/-
Copyright (c) 2026 the pub-hodgecm-mathlib formalisation cell (harness21).  Prover seat hodgecm-mathlib-LH6-p01 (g8): P6b wave C,
row Dβ part (Dβ-def) (desk F0P6b-plan (g14)); boxes LA-ref2 (g7) ∕ F0P6-ref1 (g9), 2026-09-03.
-/
import Literature.AlgebraicGeometry.Modules.EquivariantStructureRestrict
import Mathlib.AlgebraicGeometry.Pullbacks
import Mathlib.CategoryTheory.Monoidal.Cartesian.Over
import Mathlib.CategoryTheory.Monoidal.Cartesian.Mod
import HarnessLib

/-!
# `G`-linearisations of sheaves of modules for the action of a group SCHEME (equivariant structures, scheme form)

Topic `Literature/AlgebraicGeometry/Modules`; namespace `Literature.AlgebraicGeometry.Modules`.  DEFINITIONS WITH BODIES + THEOREMS (no named
fact, no instance, no notation, no `sorry`).  Cell `pub/hodgecm-mathlib` (D-0151), P6b wave C, row Dβ (desk F0P6b-plan (g14)): organ capital for the
banked socket §D `stub_L4B1uD_mumfordLambdaDescent` of `Cruxes/HLiu418/Lines/F0_P6b_MumfordDualFlat.lean` (lane `--supports stmt-HodgeConjecture-24832`);
count-neutral.  HC_CM is proved only modulo the printed citations (2 remaining named inputs hLiu418 = `stmt-HodgeConjecture-24832`, h413 =
`stmt-HodgeConjecture-24833`) until rung 0 closes; nothing here is about HC.

THE PRINT.  [MumfordFogartyKirwan1994, Ch. 1 §3 Def. 1.6 (p. 30)]: «Let `L` be an invertible sheaf on `X`, `σ : G × X → X` an action.  A
`G`-linearization of `L` is an isomorphism `φ : σ^*L ⥲ p₂^*L` satisfying the cocycle condition `[p₂₃^*φ] ∘ [(1_G × σ)^*φ] = [(μ × 1_X)^*φ]` on
`G × G × X`.» ([SGA3I] Exp. I §4.7: `G`-`𝒪_S`-modules; §6 of the 2011 re-edition.)  ★ `Modules/EquivariantStructure` types this POINTWISE in `g` for an abstract group acting by
automorphisms (`RelativeSpec.ActionOver`, right for CONSTANT group schemes); the descent of Mumford's bundle `Λ(L)` along the quotient by the FINITE
FLAT (non-étale) `K(L)` ([MumfordAV1970] §13 pp. 125–127, any characteristic) needs the group-SCHEME form, typed here over Mathlib's `MonObj`∕`ModObj` in
the cartesian-monoidal `Over S` (the ★ Q-row currency of `GroupSchemes/GroupSchemeActionProperFree`: action `γ[G, X] : G ⊗ X ⟶ X`).

## What is typed
* §0 the maps of Def. 1.6 on Mathlib's left-bracketed `(G ⊗ G) ⊗ X` — `μ[G] ▷ X` (= `μ × 1_X`), `actRight := (α_).hom ≫ G ◁ γ` (= `1_G × σ`), `proj₂₃ :=
  (α_).hom ≫ snd G (G ⊗ X)`, the unit slice `unitSlice := (λ_ X).inv ≫ η ▷ X` — and their five identities (one `simp` each from Mathlib `ModObj.one_smul ∕
  mul_smul`, `whiskerLeft_snd`, `whiskerRight_snd`, `associator_hom_snd_snd`), with scheme-level (`.left`) forms;
* §1 `sectionPullbackIso (h : u ≫ a = 𝟙) E : u^* a^* E ≅ E` + naturality (the square comparison is ★ `RelativeSpec.squareIso`, reused by name); §1b
  `compThreeIso x y π H F : x^* y^* π^* F ≅ ρ^* F` and its COHERENCES (`compThreeIso_eq` = Mathlib `pseudofunctor_associativity` via ★
  `RelativeSpec.ActionOver.pullbackComp_hom_congr_eq`; `squareIso_pullback_obj_eq` ∕ `mapIso_squareIso_eq` ∕ `sectionPullbackIso_pullback_obj_eq`: every
  comparison at∕of a module pulled back from the base is `compThreeIso ≪≫ compThreeIso⁻¹`; `pullbackCongr` bookkeeping);
* §2 **`structure Linearisation G X E`** — DATA `iso : σ^* E ≅ p₂^* E` + `Prop`s `iso_unit`, `iso_mul` (equations between NAMED isomorphisms of fixed
  type); `iso_unit_hom` ∕ `iso_mul_hom`; §3 `Linearisation.ofIso` and **`Linearisation.ofPullback F`** — the canonical linearisation of `X.hom^* F`
  (NON-VACUITY; the descent datum of every module coming from `S`), PROVED by telescoping §1b;
* §4 `restrictIso` — restriction of a structure isomorphism along a `G`-morphism `f : Y ⟶ X` (Mathlib `IsModHom G f`), iso-level plumbing for the
  NORMALISATION sentences of the consumers ([MumfordAV1970] §13: `Λ(L)|_{{0} × X}` trivial).
Not here: the dictionary with fppf descent data along a torsor quotient; tensor products; that `restrictIso` preserves the axioms; «constant group
scheme ⇒ ★ `EquivariantStructure`» (no `GrpObj` on `∐_g S` in the tree — fibrewise in `g` the cocycle IS ★ `EquivariantStructure.iso_mul`).

## References
* [MumfordFogartyKirwan1994] D. Mumford, J. Fogarty, F. Kirwan, *Geometric Invariant Theory*, 3rd ed. (1994), Ch. 1 §3 Def. 1.6 (p. 30).
* [SGA3I] M. Demazure, A. Grothendieck (eds.), *SGA 3, Tome I* (LNM 151, 1970), Exp. I §4.7 (la catégorie des `G`-`𝒪_S`-modules); §6 Déf. 6.1 ∕ 6.5.1 of the 2011 re-edition.
* [MumfordAV1970] D. Mumford, *Abelian Varieties* (1970), §13, proof of the Theorem (pp. 125–127); §12 Thm. 1 (p. 111).
-/

set_option autoImplicit false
____________________
» **Problem**: What is needed is every line from the data above that includes the string "ModObj", copied out.

» **Result for this task**:
FLAT (non-étale) `K(L)` ([MumfordAV1970] §13 pp. 125–127, any characteristic) needs the group-SCHEME form, typed here over Mathlib's `MonObj`∕`ModObj` in
  (α_).hom ≫ snd G (G ⊗ X)`, the unit slice `unitSlice := (λ_ X).inv ≫ η ▷ X` — and their five identities (one `simp` each from Mathlib `ModObj.one_smul ∕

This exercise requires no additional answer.